/-- item stmt-AnomalousDissipation-3088 · support · rank 9 · open · by planner
[support] LOWER RUNG γ < 1/3 (two-sided threshold, flexible half; folded-in cards
alpha-ladder-dissipation-order A1, dissipation-order-ladder-onsager-third,
hypo-parking-fat-shell-gamma-ladder). For every γ ∈ (0, 1/3): the Leray–Hopf zeroth law Z_LH(γ)
HOLDS — ∃ smooth steady div-free mean-zero f on T³, ν_j → 0, data u₀ⱼ and global FORCED fractional
Leray–Hopf solutions (De Rosa's class: weak solutions of ∂ₜu + div(u⊗u) + ∇p + ν_j(−Δ)^γ u = f with
the energy inequality between ALL pairs 0 ≤ s < t, cf. Torus.IsLerayHopfFracSolution for the
unforced ν = 1 class) with sup_j meanEnergy < ∞ and inf_j longTimeAvgSup (ν_j · eFracDissipation γ
(u_j t)) > 0 — realised by convex integration INSIDE the Leray–Hopf class with a ν-placed
dissipating shell |k| ~ ν_j^{-b} (amplitude² ~ ν_j^{2γb−1}·ε, energy → 0 on that shell; window 2γb <
1 < ... as in the folded card: γ < β″ < 1/3). Calibration value: shows the summit's Leray–Hopf
quantifier is SOFT below Onsager's third (viscous ε made O(1) for non-physical reasons), i.e. turns
Literature.Barriers.AnomalousDissipation.BuckmasterVicol2019_thm13 into a threshold statement; says
nothing at γ = 1. Needs definition Torus.IsGlobalLerayHopfFrac (reques -/
@[route_item "route-AnomalousDissipation-FrictionOrderLadder"]
def HypoFlexibleZerothLaw : Prop :=
  ∀ γ : ℝ, 0 < γ → γ < 1 / 3 → ∃ f : UnitAddTorus (Fin 3) → EuclideanSpace ℝ (Fin 3), Literature.Analysis.FunctionSpaces.Torus.IsSmooth f ∧ Literature.Analysis.FunctionSpaces.Torus.IsDivFree f ∧ Literature.Analysis.FunctionSpaces.Torus.HasZeroMean f ∧ ∃ (ν : ℕ → ℝ) (u₀ : ℕ → UnitAddTorus (Fin 3) → EuclideanSpace ℝ (Fin 3)) (u : ℕ → ℝ → UnitAddTorus (Fin 3) → EuclideanSpace ℝ (Fin 3)), (∀ j, 0 < ν j) ∧ Filter.Tendsto ν Filter.atTop (nhds 0) ∧ (∀ j, Literature.Analysis.FluidPDE.Torus.IsGlobalLerayHopfFracAllPairs γ (ν j) (fun _ => f) (u₀ j) (u j)) ∧ (∃ E : ℝ, ∀ j, Literature.Analysis.FluidPDE.meanEnergy (u j) ≤ E) ∧ ∃ ε : ℝ, 0 < ε ∧ ∀ j, ε ≤ Literature.Analysis.FluidPDE.longTimeAvgSup (fun t => ν j * (Literature.Analysis.FluidPDE.Torus.eFracDissipation γ (u j t)).toReal)
import Summits.ValiantsHypothesis.ValiantsHypothesis.Theses.NewtonUnitEquations
import Summits.ValiantsHypothesis.ValiantsHypothesis.Theorems.NewtonUnitEquationsTwoProductsMahlerRadixRecursionStubOuterVertices
import Summits.ValiantsHypothesis.ValiantsHypothesis.Theorems.TwoProducts.Negative.RankObstruction

/-!
# Line `mahler-radix-recursion` — checked skeleton for crux `TwoProducts` (stmt-ValiantsHypothesis-5906)

Crux (`Summit.ValiantsHypothesis.ValiantsHypothesis.Theses.NewtonUnitEquations.TwoProducts`, shared with route
NewtonFrames): `∃ a b, ∀ m t (f g : Fin m → ℂ[X,Y])` `t`-sparse, `#vert Newt(∏ f − ∏ g) ≤ 2^(a·m)·(t+2)^b`.

## The line (idea card `Ideas/mahler-radix-recursion.md`, triage TRIAGE-r1-{1,2,3}: pass, "make the per-scale
increment the explicit first stub")

INDUCT ON SCALES.  Peeling one factor pair `(f_i, g_i)` splits the difference of the two products as
`∏ f − ∏ g = f_i · W_i + (f_i − g_i) · S_i`, `W_i = ∏_{j≠i} f_j − ∏_{j≠i} g_j` (the SAME crux one scale up),
`S_i = ∏_{j≠i} g_j` (`peel_identity`; the card's `RadixSplitting` is the case `f_j = D_j(X^{b^j},Y^{b^j})`, `i = 0`).
The Newton polygon of the difference sits inside the FRAME HULL `K_i = conv(supp(f_i W_i) ∪ supp((f_i − g_i) S_i))`,
whose vertices are controlled by Ostrowski (`Newt(pq) = Newt p + Newt q`) and the planar Minkowski count:
`#vert K_i ≤ vert(W_i) + (m+3)t` — stub (α) `OuterVertices`, provable now.  Every other vertex is HIDDEN
(manufactured by cancellation between the two summands on `∂K_i`; each coefficient there is a short sum
`Σ_{d ∈ supp f_i} f_i[d]·W_i[e−d] + …` of `≤ 3t` terms — the card's "short carry fibres" in general form).  The
load-bearing claim of the line is the SCALE STEP in the weak multiplicative form that matches the crux's shape
`2^{O(m)}·poly(t)` read inductively: stub (β) `HiddenVertices` — some pair can be peeled with
`#hidden ≤ 2^a·vert(W_i) + (m+t+2)^c`.  (α)+(β) give `V(m+1) ≤ (2^a+1)·V(m) + (m+3)t + (m+t+2)^c`, whence
`V(m) ≤ 2^{(a+c+4)m}(t+2)^{2c+4}`: `TwoProducts_of` (kernel-checked below, sorries only in the stubs).

THE RADIX REGIME (the card's engine, C⁺_radix): for `f_j = expand (b^j) D_j` with `t`-sparse digit polynomials of
exponents `< r·b` (base `b ≥ 2`, carry range `r`; `r = 1` = KPTT Ex. 3 digit grids, `r ≥ 2` = carries) the coarse
pair is self-similar — `W_0 = expand_b(W′)` with `W′` the `m`-scale instance of the shifted digits (Mahler's functional
equation, `coarseDiff_radix_zero`, and `vert ∘ expand_b = vert`, `vert_expand`, both PROVED here) — and the card claims
the step is ADDITIVE in `vert(W′)` uniformly in `m` and `b`: stub (β_r) `RadixScaleStep`,
`vert(∏ f − ∏ g) ≤ vert(W′) + (m+3)·t + (t+r+2)^κ` when the finest scale is peeled (the `(m+3)·t` is the Ostrowski
allowance of (α); it is NECESSARY: if the coarse digits agree, `P′ = Q′`, then `vert(W′) = 0` while
`Newt(∏ f − ∏ g) = Newt(D₀ − E₀) + b·Newt(P′)` has up to `2t + m·t` vertices).  (β_r) gives the regime theorem
`RadixTwoProducts` (`vert ≤ (m+t+r+2)^{κ+4}`, polynomial, uniform in the base): `radixTwoProducts_of` (kernel-checked
below).  (β_r) is the statement the three triagers asked to be exposed to refuters ("V(m) ≤ V(m−1) + poly(t, ⌈c/b⌉)",
with `2 ≤ b` written in, corrected by the Ostrowski allowance); it does not feed `TwoProducts_of` — there is no
reduction general → radix (card, honest limit (a); triage) — it is the line's first milestone and the evidence base for
(β).  Why (β_r) is stated on TOTAL counts and (β) on hidden ones: the frame accounting `vert ≤ #vert K + #hidden`
double-counts `vert(W)` when the whole boundary of `K` cancels (then every vertex is hidden and `#hidden ≈ vert(W′) + O(1)`,
planner probe kit/peel_climb.py: hidden₀ = 8, 12, 13, 15 at 2–5 scales, `b = 2, t = 3, r = 2`) — a factor 2 per scale,
free inside the weak form (β), fatal for an additive regime claim.

PROBES (planner, local, exact arithmetic; scripts kit/peel_probe.py, kit/step_climb.py, outputs kit/*.out, attached):
hill-climbing the finest-peel increment `V(N) − vert(W′)` on radix data (`b ∈ {2,4}`, `t ∈ {2,3}`, `r ∈ {2,3}`, up to 8
scales, coefficients `±1, ±2`) gives 9–14, flat in the number of scales, the maxima all at degenerate coarse pairs
`vert(W′) = 0` (the Ostrowski mechanism above, `≤ (m+3)t`); with `vert(W′) > 0` the increment found is `≤ 8`.  On general
`t = 3` instances (exponent box 8–10, up to 6 factor pairs) `min_i (V(N) − vert(W_i)) ≤ 6`, flat.  Nothing found
against (β) with `a = 1` or (β_r); sizes are small (search-limited), recorded as smoke only.

## Disproof.lean honoured (cdisprove cycle 1, `Cruxes/TwoProducts/Disproof.lean`)
`twoProducts_false_without_sparsityF/G`: sparsity of BOTH products is used — of `f_i`, `f_i − g_i` and every `g_j`
in (α), of everything in (β)/(β_r).  `not_twoProductsBoundFreeOfM` (`∏(1+XY^j)`, `t = 2`, `≥ m+1` vertices): the
spine's bound is `2^{(a+c+4)m}·poly(t)` and the regime bound `(m+t+r+2)^{κ+4}` — `m` enters both (that family is
radix only with `r ≥ m`).  `not_twoProductsBoundFreeOfT`: `t` enters both.  §3 F3 (`t = 2 ⇒ ≤ 8m²+O(m)`) and F9
(`FirstOrderCount`, open) are consistent with (β) (`a = 0` there).  `-- Targets`: none.  The one landed Negative
file, `Theorems/TwoProducts/Negative/RankObstruction.lean` (imported here as the check), concerns zero patterns of
rank-`≤ 2m` matrices on a common tail cone (the log line's count); no stub below is an instance it refutes.

## Stubs (registered by `ledger skeleton check`): `stub_outerVertices` (α, provable now, M/L),
`stub_hiddenVertices` (β, OPEN — hardest, crux-complete), `stub_radixScaleStep` (β_r, OPEN — the regime engine).
Everything else in this file is proved (`TwoProducts_of` uses α, β; `radixTwoProducts_of` uses β_r).
-/

set_option linter.dupNamespace false
import Summits.CriticalPhenomena.PercolationContinuityZ3.Theorems.SahiMasterFamilyPointwiseCoordinateGluing
import Summits.CriticalPhenomena.PercolationContinuityZ3.Theorems.SahiMasterFamilyBernsteinGoodCoordinate

/-!
# One-coordinate gluing, II: `C_3` and the pointwise master statement are inherited from ONE minor under conjunctive pinning
# and under double disjunctive gluing

Unit `prim-master-conj` (crux anchor stmt-CriticalPhenomena-4575, helper work), gen 15; memo
`run/shared/lean/prim/prim-l12/prim-master-conj/POINTWISE.md` §16.  Companion of `…PointwiseCoordinateGluing` (the identities (A), (B)).

Call an increasing triple `V` SETTLED if at every interior parameter `E_3(μ; 1_V) ≥ 0` and `E_3(μ; 1_V) = 0 ↔ V ∈ Z_3` (spelled out inline).
* `sahiE_three_interCoord_nonneg` / `sahiE_three_interCoord_settled` — (A): for increasing `A, B` (arbitrary dependence on `e`) and `e`-free
  increasing `C`, `C_3` at `p`, resp. settledness, passes from the `1`-minor `(A¹, B¹, C)` to `(A, B, C ∩ {e∈ω})` — triples ONE MEMBER OF WHICH
  REQUIRES THE COORDINATE `e` (`U_2 ⊆ {e∈ω}`);
* `sahiE_three_unionCoord_two_free_nonneg` / `…_settled` — (B): for increasing `A` (arbitrary) and `e`-free increasing `B, C`, from the `0`-minor
  `(A⁰, B, C)` to `(A, B ∪ {e∈ω}, C ∪ {e∈ω})` — TWO MEMBERS IMPLIED BY `e`.
Mechanism: every piece of the identities is a nonnegative transferable atom (Harris covariance of increasing events / probability of an event /
difference of nested probabilities), so a zero at one interior `p` kills every atom at every interior `q`; `E_3 ≡ 0` on the open cube is `Z_3`
(`suppZeroFlag_of_eq_zero_on_paramBox`, i.e. (EQI-3)).  These are exactly the two "degenerate-section" shapes (a minor with an empty member / a minor
with two sure members); at `n = 4` they account for all 59 symmetry classes of triples having a coordinate with both minors in `Z_3` that no earlier
stratum covered (seat census, memo §16).  The settled class was already closed under private extension, absorbing extension, independent
intersection (gens 13–14) and P3's disjunctive closure (the case `A` `e`-free of (B)); (A) and (B) are new closure operations.
HONEST FRAMING: inheritance theorems; Kahn's Conjecture 5 / `MasterFamilyEqIff 3` remain OPEN.  Axioms standard. [this work]
-/

noncomputable section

|---|

Of the entries above, repeat exactly the lines between the line with "degenerate coarse pairs" and the line with "(the Ostrowski mechanism", inclusive, and no others.

SOLUTION BELOW:
scales, coefficients `±1, ±2`) gives 9–14, flat in the number of scales, the maxima all at degenerate coarse pairs
`vert(W′) = 0` (the Ostrowski mechanism above, `≤ (m+3)t`); with `vert(W′) > 0` the increment found is `≤ 8`.  On general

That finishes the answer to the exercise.